The higher acetate production observed during this reactant switch from CO2 to CO for all FFPs also suggests a stronger dependence of product distribution on local alkalinity around the catalyst layer. The concentration of local OH− ions during ECOR are more than one order of magnitude higher than for ECO2R41, where neutralization by buffering reactions with CO2 occurs. It has been shown before that these abundant hydroxide ions react with the CH2CO intermediates (Equation S40 in Supplementary Notes) relevant for ethylene and ethanol, leading to a switch in product towards acetate.46,47 A moderate interfacial pH, observed during ECO2R (pH < 12–13)48 is then beneficial to avoid this switch from ethylene/ethanol to acetate. However, modulating interfacial pH in these catholyte free MEA cells at higher current densities is quite challenging, as this would require modifications either in the type of the ion exchange membrane used or ionomers49 within the catalyst coated GDL.
This interplay of product formation rates highlight important implications for CO electrolysis in zero gap MEA electrolyzers. Although ECOR is beneficial due to the absence of carbonate crossover and lower full cell voltages (Fig. 5b), the findings here show that these advantages comes at the expense of lower ethylene and ethanol formation rates. In addition, the calculated full cell energy efficiency (Supplementary Table 7) for a combined ethylene and ethanol production from ECOR is similar (23.4%) to CO2 ER (29%), highlighting the main benefit of CO ER lies in the long term operational stability, due to absence of carbonate formation at the cathode. Overall, this shows that CO2 electrolysis still has potential for producing high rates of ethylene and ethanol which have greater demand for replacement from current fossil fuel based production routes than acetic acid.

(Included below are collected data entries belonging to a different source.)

import Literature.Probability.RandomPlanarGeometry.USTPeanoTreeLaw
import Literature.Probability.RandomPlanarGeometry.USTPeanoPeelAlong
import HarnessLib

/-!
# The Markov property of the UST Peano path law ([LSW04] Lemma 4.1), measure form

G. F. Lawler, O. Schramm, W. Werner, Ann. Probab. **32** (2004), Lemma 4.1 (Markovian property,
p. 972): "Let `1 ≤ n ≤ ℓ`. Conditioned on `γ[0, n]`, the distribution of the remaining path is
the same as that of the UST Peano path from `γ(n)` to `b` in `D_n = D(α_n, β_n, γ(n), b)`."

For a domain `D ∈ 𝔇*` the UST Peano path law `ustLaw D` is uniform on the Peano paths
(`USTPeanoPath.lean`), the Peano paths of `D` are the combinatorial Peano paths of its peeling
data (`Domain.peanoPathEquiv`, `USTPeanoTreeLaw.lean`), and those with a given prefix are in
bijection with the Peano paths of the data peeled along the prefix (`PeelData.Good.prefixEquiv`,
`USTPeanoPeelAlong.lean`).  Hence (`Domain.ustLaw_prefix_and_eq`): for every prefix
`w = (γ(1), …, γ(n))` that occurs and every property `P` of the remainder,
`P[γ[0,n] = (a, w) ∧ P(γ[n, ℓ+1])] = P[γ[0,n] = (a, w)] · #{P-paths of D_n} / #{paths of D_n}`,
the uniform (UST Peano) law of the peeled data `D_n = D.peelData.peelAlong w` as the conditional
law.  (`D_n` is kept combinatorial: its wired wall `α_n` is a tree, outside the simple-path
domains of `USTPeanoDomain.lean`.)
-/

noncomputable section

open scoped ENNReal
open MeasureTheory

namespace Literature.Probability.RandomPlanarGeometry

namespace USTPeano

namespace Domain

variable (D : Domain)

/-- The UST Peano path law of a set of paths, as a ratio of cardinalities. [folklore] -/
theorem ustLaw_setOf_eq (Q : PeanoPath D → Prop) :
    ustLaw D {γ | Q γ} = (Nat.card {γ // Q γ} : ℝ≥0∞) / (Nat.card (PeanoPath D) : ℝ≥0∞) := by
  rw [ustLaw_apply, Measure.count_apply MeasurableSpace.measurableSet_top,
    ← (Set.toFinite _).cast_ncard_eq, ← Nat.card_coe_set_eq, ENat.toENNReal_coe,
    Nat.card_eq_fintype_card (α := PeanoPath D)]
  rfl

/-- The Peano paths of `D` with a given prefix are the combinatorial Peano paths of its peeling
data with that prefix. [folklore] -/
def prefixPathsEquiv (w : List (ℤ × ℤ)) :
    {γ : PeanoPath D // w <+: γ.verts.tail} ≃ {l // D.peelData.IsPath l ∧ w <+: l.tail} where
  toFun γ := ⟨γ.1.verts, γ.1.isPath_verts, γ.2⟩
  invFun l := ⟨D.peanoPath l.2.1, l.2.2⟩
  left_inv _ := Subtype.ext (PeanoPath.verts_injective rfl)
  right_inv _ := rfl

/-- The same, together with a property of the remainder. [folklore] -/
def prefixPathsAndEquiv (w : List (ℤ × ℤ)) (P : List (ℤ × ℤ) → Prop) :
    {γ : PeanoPath D // w <+: γ.verts.tail ∧ P (γ.verts.drop w.length)} ≃
      {γ : {l // D.peelData.IsPath l ∧ w <+: l.tail} // P (γ.1.drop w.length)} where
  toFun γ := ⟨⟨γ.1.verts, γ.1.isPath_verts, γ.2.1⟩, γ.2.2⟩
  invFun l := ⟨D.peanoPath l.1.2.1, l.1.2.2, l.2⟩
  left_inv _ := Subtype.ext (PeanoPath.verts_injective rfl)
  right_inv _ := rfl

/-- **The number of Peano paths of `D` with an occurring prefix `a, q₁, …, q_n` is the number of
Peano paths of the data peeled along it.** [cite: LawlerSchrammWerner2004, Lemma 4.1] -/
theorem card_prefix_eq {w : List (ℤ × ℤ)} (hne : ∃ γ : PeanoPath D, w <+: γ.verts.tail)
    (hb : D.b ∉ w) :
    Nat.card {γ : PeanoPath D // w <+: γ.verts.tail} =
      Nat.card {l // (D.peelData.peelAlong w).IsPath l} := by
  obtain ⟨γ₀, h₀⟩ := hne
  rw [Nat.card_congr (D.prefixPathsEquiv w)]
  exact D.good_peelData.card_prefix_eq ⟨γ₀.verts, γ₀.isPath_verts, h₀⟩ hb

/-- The same with a property of the remainder. [cite: LawlerSchrammWerner2004, Lemma 4.1] -/
theorem card_prefix_and_eq {w : List (ℤ × ℤ)} (hne : ∃ γ : PeanoPath D, w <+: γ.verts.tail)
    (hb : D.b ∉ w) (P : List (ℤ × ℤ) → Prop) :
    Nat.card {γ : PeanoPath D // w <+: γ.verts.tail ∧ P (γ.verts.drop w.length)} =
      Nat.card {l : {l // (D.peelData.peelAlong w).IsPath l} // P l.1} := by
  obtain ⟨γ₀, h₀⟩ := hne
  rw [Nat.card_congr (D.prefixPathsAndEquiv w P)]
  exact D.good_peelData.card_prefix_and_eq ⟨γ₀.verts, γ₀.isPath_verts, h₀⟩ hb P

/-- The UST Peano path law of a prefix: `#{Peano paths of D_n} / #{Peano paths of D}`.
[cite: LawlerSchrammWerner2004, Lemma 4.1] -/
theorem ustLaw_prefix_eq {w : List (ℤ × ℤ)} (hne : ∃ γ : PeanoPath D, w <+: γ.verts.tail)
    (hb : D.b ∉ w) :
    ustLaw D {γ | w <+: γ.verts.tail} =
      (Nat.card {l // (D.peelData.peelAlong w).IsPath l} : ℝ≥0∞) / Nat.card (PeanoPath D) := by
  rw [D.ustLaw_setOf_eq, D.card_prefix_eq hne hb]

/-- **The Markov property of the UST Peano path ([LSW04] Lemma 4.1), measure form**: for every
prefix `a, q₁, …, q_n` that occurs (not reaching `b`) and every property `P` of the remainder
`γ[n, ℓ+1]`,
`ustLaw D {prefix ∧ P(remainder)} = ustLaw D {prefix} · (#{P-Peano paths of D_n} / #{Peano paths of D_n})`
with `D_n = D.peelData.peelAlong [q₁, …, q_n]`: conditioned on `γ[0, n]`, the remainder is the
(uniform) UST Peano path of the peeled data. [cite: LawlerSchrammWerner2004, Lemma 4.1] -/
theorem ustLaw_prefix_and_eq {w : List (ℤ × ℤ)} (hne : ∃ γ : PeanoPath D, w <+: γ.verts.tail)
    (hb : D.b ∉ w) (P : List (ℤ × ℤ) → Prop) :
    ustLaw D {γ | w <+: γ.verts.tail ∧ P (γ.verts.drop w.length)} =
      ustLaw D {γ | w <+: γ.verts.tail} *
        ((Nat.card {l : {l // (D.peelData.peelAlong w).IsPath l} // P l.1} : ℝ≥0∞) /
          Nat.card {l // (D.peelData.peelAlong w).IsPath l}) := by
  rw [D.ustLaw_setOf_eq, D.ustLaw_setOf_eq, D.card_prefix_and_eq hne hb P, D.card_prefix_eq hne hb]
  set A := (Nat.card {l : {l // (D.peelData.peelAlong w).IsPath l} // P l.1} : ℝ≥0∞)
  set M := (Nat.card {l // (D.peelData.peelAlong w).IsPath l} : ℝ≥0∞) with hM
  set N := (Nat.card (PeanoPath D) : ℝ≥0∞)
  have hM0 : M ≠ 0 := by
    rw [hM, ← D.card_prefix_eq hne hb, Nat.cast_ne_zero]
    obtain ⟨γ₀, h₀⟩ := hne
    haveI : Nonempty {γ : PeanoPath D // w <+: γ.verts.tail} := ⟨⟨γ₀, h₀⟩⟩
    exact Nat.card_pos.ne'
  have hMt : M ≠ ⊤ := ENNReal.natCast_ne_top _
  calc A / N = M * M⁻¹ * (A / N) := by rw [ENNReal.mul_inv_cancel hM0 hMt, one_mul]
    _ = M / N * (A / M) := by simp only [div_eq_mul_inv]; ring

end Domain

end USTPeano

end Literature.Probability.RandomPlanarGeometry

Finally, the major challenge that hinders commercialization of CO2 electrolyzers using Cu based catalysts lies in the inability to selectively produce ethylene or ethanol with high selectivity (> 70%). Most studies have however shown that a combined 70–80% selectivity towards ethylene and ethanol can be obtained at industrially relevant current densities. While these branching pathways towards ethylene and ethanol cannot be well controlled as shown in a recent study50, we posit here that researchers must look into a combined ethylene + ethanol selectivity as a performance metric. This is because, ethanol as a liquid product can be separated from the MEA reactor and further be used as a starting material to produce ethylene through catalytic dehydration reaction51.
Importantly, the energy requirements for this ethanol dehydration reaction to ethylene (45 kJ/mol of ethylene) are two orders of magnitude lower than a CO2 electrolyzer producing ethylene (2900 KJ/mol of CO2 )52. We then argue here that the research community should look into integrating catalytic dehydration of ethanol to ethylene as an additional process step to CO2 electrolysis in order to make it energy efficient and industrially viable.